The Pivot Transformation

In this post I will be covering the Pivot Transformation. Due to the lack of a GUI or wizard for this component, it’s difficult to configure properly and painful to use, so I will try to walk through it as thoroughly as possible. I found the MSDN documentation on this component a bit confusing as well, so hopefully this will prove to be clearer.

The sample package can be found here for 2005 and guidelines on use are here.
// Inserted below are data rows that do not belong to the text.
import Summits.CriticalPhenomena.Ising3DConformalLimit.Theses.HarmonicMomentsIsotropy
import Summits.CriticalPhenomena.Ising3DConformalLimit.Theorems.MonotoneBlockingLimitsAreConformalSummit
import Summits.CriticalPhenomena.Ising3DConformalLimit.Theorems.HyperoctahedralRPLimitRotationInvariant
import Summits.CriticalPhenomena.Ising3DConformalLimit.Theorems.HyperoctahedralRPHRP2Rigidity
import Summits.CriticalPhenomena.Ising3DConformalLimit.Theorems.HarmonicMomentsIsotropyDilutionTransfer
import Summits.CriticalPhenomena.Ising3DConformalLimit.Theorems.HarmonicMomentsIsotropyHarmonicDilution
import Summits.CriticalPhenomena.Ising3DConformalLimit.Theorems.HarmonicMomentsIsotropyTwoPointAsymptoticIsotropyOfWindow
import HarnessLib

/-!
# Off-cone certificate for crux `AngularHierarchy` (stmt-CriticalPhenomena-6031) — crux-strategist r1

Route `HarmonicMomentsIsotropy`: `closes : AngularHierarchy → CorrelationLengthWindow → RotationUpgrade →
ExistsScaleCovariantLimit → InversionUpgradeNormalised → IsingEuclidUpgradeR4NonGaussian → HarmonicDilution →
HierarchyClosure → TwoPointAsymptoticIsotropy → DilutionTransfer → Assembly → Ising3DConformalLimit`.

This file shows, over LANDED theorems only (no sorry):

* `hmi_summit_iff_three_hubs` — the sub-problem is EXACTLY the three shared hub items of this route
  (1981 ∧ 1982 ∧ 0636), route copies included (defeq with the `HyperoctahedralRP` copies);
* `closes_without_AngularHierarchy` — `closes` re-proved from the three hubs alone: the route's own cruxes
  `AngularHierarchy` (6031), `CorrelationLengthWindow` (6032), `RotationUpgrade` (6033) and the milestones
  `HarmonicDilution` (6034), `TwoPointAsymptoticIsotropy` (6036) are NOT load-bearing for the sub-problem;
* `rotationUpgrade_now` — item 6033 is a tree theorem (nine-mirror RP rigidity 1979 + rotation upgrade 1980/8367);
* `twoPointAsymptoticIsotropy_of_hubEX` — item 6036 follows from hub item 1981 alone (landed p115280);
* `angularHierarchy_buys` — what the crux DOES give: `HarmonicDilution` (near-critical two-point isotropy of moments,
  CPRV's `ρ > 0` in no-rate form), via the landed `hierarchyClosure_proof`; a FRONTIER milestone, not a summit input.
-/

namespace Summit.CriticalPhenomena.Ising3DConformalLimit.Cruxes.AngularHierarchy.StrategistR1

open Summit.CriticalPhenomena.Ising3DConformalLimit.Theses

/-- The sub-problem is exactly the conjunction of the three hub items — stated over THIS route's copies of the
decls (identical bodies to `HyperoctahedralRP.*`; the landed `summit_iff_three_hubs` elaborates against them by δ). -/
theorem hmi_summit_iff_three_hubs :
    _root_.Ising3DConformalLimit ↔
      (HarmonicMomentsIsotropy.ExistsScaleCovariantLimit ∧ HarmonicMomentsIsotropy.InversionUpgradeNormalised ∧
        HarmonicMomentsIsotropy.IsingEuclidUpgradeR4NonGaussian) :=
  Theorems.LimitsAreConformalSummit.summit_iff_three_hubs

/-- **`closes` without the route's own cruxes.** -/
theorem closes_without_AngularHierarchy
    (hEX : HarmonicMomentsIsotropy.ExistsScaleCovariantLimit)
    (hINV : HarmonicMomentsIsotropy.InversionUpgradeNormalised)
    (hU4 : HarmonicMomentsIsotropy.IsingEuclidUpgradeR4NonGaussian) : _root_.Ising3DConformalLimit :=
  hmi_summit_iff_three_hubs.2 ⟨hEX, hINV, hU4⟩

/-- Conversely each hub is necessary: the honest residual of the route IS the sub-problem. -/
theorem three_hubs_of_summit (h : _root_.Ising3DConformalLimit) :
    HarmonicMomentsIsotropy.ExistsScaleCovariantLimit ∧ HarmonicMomentsIsotropy.InversionUpgradeNormalised ∧
      HarmonicMomentsIsotropy.IsingEuclidUpgradeR4NonGaussian :=
  hmi_summit_iff_three_hubs.1 h

/-- Item 6033 `RotationUpgrade` is provable NOW: its consequent is verbatim the consequent of
`HyperoctahedralRP.LimitRotationInvariant` (item 1980, proved), whose antecedent `HRP2Rigidity` (item 1979) is proved;
the lattice two-point-isotropy antecedent of 6033 is not used. -/
theorem rotationUpgrade_now : HarmonicMomentsIsotropy.RotationUpgrade :=
  fun _ => Cruxes.LimitRotationInvariant.QuarterTurnLiouville.limitRotationInvariant_proof
    Cruxes.HRP2Rigidity.XRayMellin.HRP2Rigidity_of

/-- Item 6036 from hub item 1981 alone (landed `twoPointAsymptoticIsotropy_of_existsScaleCovariantLimit`). -/
theorem twoPointAsymptoticIsotropy_of_hubEX (hEX : HarmonicMomentsIsotropy.ExistsScaleCovariantLimit) :
    HarmonicMomentsIsotropy.TwoPointAsymptoticIsotropy :=
  Summit.CriticalPhenomena.Ising3DConformalLimit.HarmonicMomentsIsotropyTwoPoint.twoPointAsymptoticIsotropy_of_existsScaleCovariantLimit hEX

/-- What the crux buys: near-critical harmonic dilution (item 6034), by the landed hierarchy closure. -/
theorem angularHierarchy_buys (hAH : HarmonicMomentsIsotropy.AngularHierarchy) :
    HarmonicMomentsIsotropy.HarmonicDilution :=
  Theorems.hierarchyClosure_proof hAH

/-- The full binder list of the route's `closes`, discharged: every binder other than the three hubs is either
ignored or a tree theorem. (Same type as the route's `closes`, re-proved without touching `h_AH`, `h_CLW`.) -/
theorem closes_residual_form :
    HarmonicMomentsIsotropy.AngularHierarchy → HarmonicMomentsIsotropy.CorrelationLengthWindow →
    HarmonicMomentsIsotropy.RotationUpgrade → HarmonicMomentsIsotropy.ExistsScaleCovariantLimit →
    HarmonicMomentsIsotropy.InversionUpgradeNormalised → HarmonicMomentsIsotropy.IsingEuclidUpgradeR4NonGaussian →
    HarmonicMomentsIsotropy.HarmonicDilution → HarmonicMomentsIsotropy.HierarchyClosure →
    HarmonicMomentsIsotropy.TwoPointAsymptoticIsotropy → HarmonicMomentsIsotropy.DilutionTransfer →
    HarmonicMomentsIsotropy.Assembly → _root_.Ising3DConformalLimit :=
  fun _ _ _ hEX hINV hU4 _ _ _ _ _ => closes_without_AngularHierarchy hEX hINV hU4

/-- `TwoPointAsymptoticIsotropy` (item 6036) is a CONSEQUENCE of the sub-problem (S → 1981 → 6036, both landed):
the lattice two-point isotropy milestone is necessary for S, and already implied by the hub the summit needs anyway. -/
theorem twoPointAsymptoticIsotropy_of_summit (h : _root_.Ising3DConformalLimit) :
    HarmonicMomentsIsotropy.TwoPointAsymptoticIsotropy :=
  twoPointAsymptoticIsotropy_of_hubEX (hmi_summit_iff_three_hubs.1 h).1

/-- The FRONTIER ladder that IS landed around the crux (no hub item used): the route's two own cruxes give the
lattice isotropy milestone — `AngularHierarchy → CorrelationLengthWindow → TwoPointAsymptoticIsotropy`
(`Theorems/HarmonicMomentsIsotropyTwoPointAsymptoticIsotropyOfWindow.lean`). Its ceiling (6036) is a consequence of S
(previous theorem) that no deciding theorem of the sub-problem consumes: bankable, not summit distance. -/
theorem frontier_ladder (hAH : HarmonicMomentsIsotropy.AngularHierarchy)
    (hCLW : HarmonicMomentsIsotropy.CorrelationLengthWindow) : HarmonicMomentsIsotropy.TwoPointAsymptoticIsotropy :=
  Summit.CriticalPhenomena.Ising3DConformalLimit.HarmonicMomentsIsotropyTwoPoint.twoPointAsymptoticIsotropy_of_angularHierarchy_window hAH hCLW

#print axioms closes_without_AngularHierarchy
#print axioms twoPointAsymptoticIsotropy_of_summit
#print axioms frontier_ladder
#print axioms rotationUpgrade_now

end Summit.CriticalPhenomena.Ising3DConformalLimit.Cruxes.AngularHierarchy.StrategistR1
What does the Pivot Transformation do?

This bit is fairly straightforward – it takes row values and converts them to columns, moving – but not aggregating -  a value as it does so. So if your data looked like this:

b

Fig 1: Pre Pivot Data

Pivoting on “Food Type” using “Cost” as a value would turn it into this:

b

Fig 2: Post Pivot Data

How to configure the Pivot Transformation

In the sample package Data Flow 1 I start with a query which delivers Line Totals and Order Quantities summarised by Product and Order Year. What I want to do is Pivot so I have Order Year on the rows, the values from Product Category as the Columns and the sum of Line Totals as the Value, as laid out below:

b

Fig 3: The Desired Pivot Results

Step 1: Configure the Inputs

The first step is to open the Pivot Transformation and on the Input Columns tab select the columns that are going to be used in the Pivot. Once that is done, switch to the Input and Output Properties tab. Here we are going to set how each column is used in the Pivot operation. This is done by setting the PivotUsage property of the Input Columns. This can be found by expanding Pivot Default Input > Input Columns and selecting the relevant Input Column. Down at the bottom of the list under the Custom header is the property PivotUsage. This can be set to one of four values:

  • 0 – the column is passed through unaffected
  • 1 – the column values become the rows of the pivot (aka the Set Key)
  • 2 – the column values become the column names of the pivot (aka the Pivot Column)
  • 3 - the column values that are pivoted in the pivot

So, in my example, I set OrderYear to 1, Product to 2 and Line Totals to 3.

b

Fig 4: Configuring the Pivot Transformation Inputs

Now something you have to configure upstream from this is that whatever column will be the rows of the pivot (PivotKeyUsage = 1) needs to be sorted for the component to work properly. The Pivot component iteslf doesn’t force this (as it does in a Merge Join) so you need to go back and make sure that your column is sorted by the time it hits the pivot. Setting the IsSorted and SortKeyPosition properties of the Set Key column upstream will make no difference as the Pivot Transformation won’t actually pay any attention to these settings, but it may cause unexpected results if the data itself isn’t sorted. You can see how this affects the output by running Data Flow 1a, which is the same as Data Flow 1 but not sorted properly.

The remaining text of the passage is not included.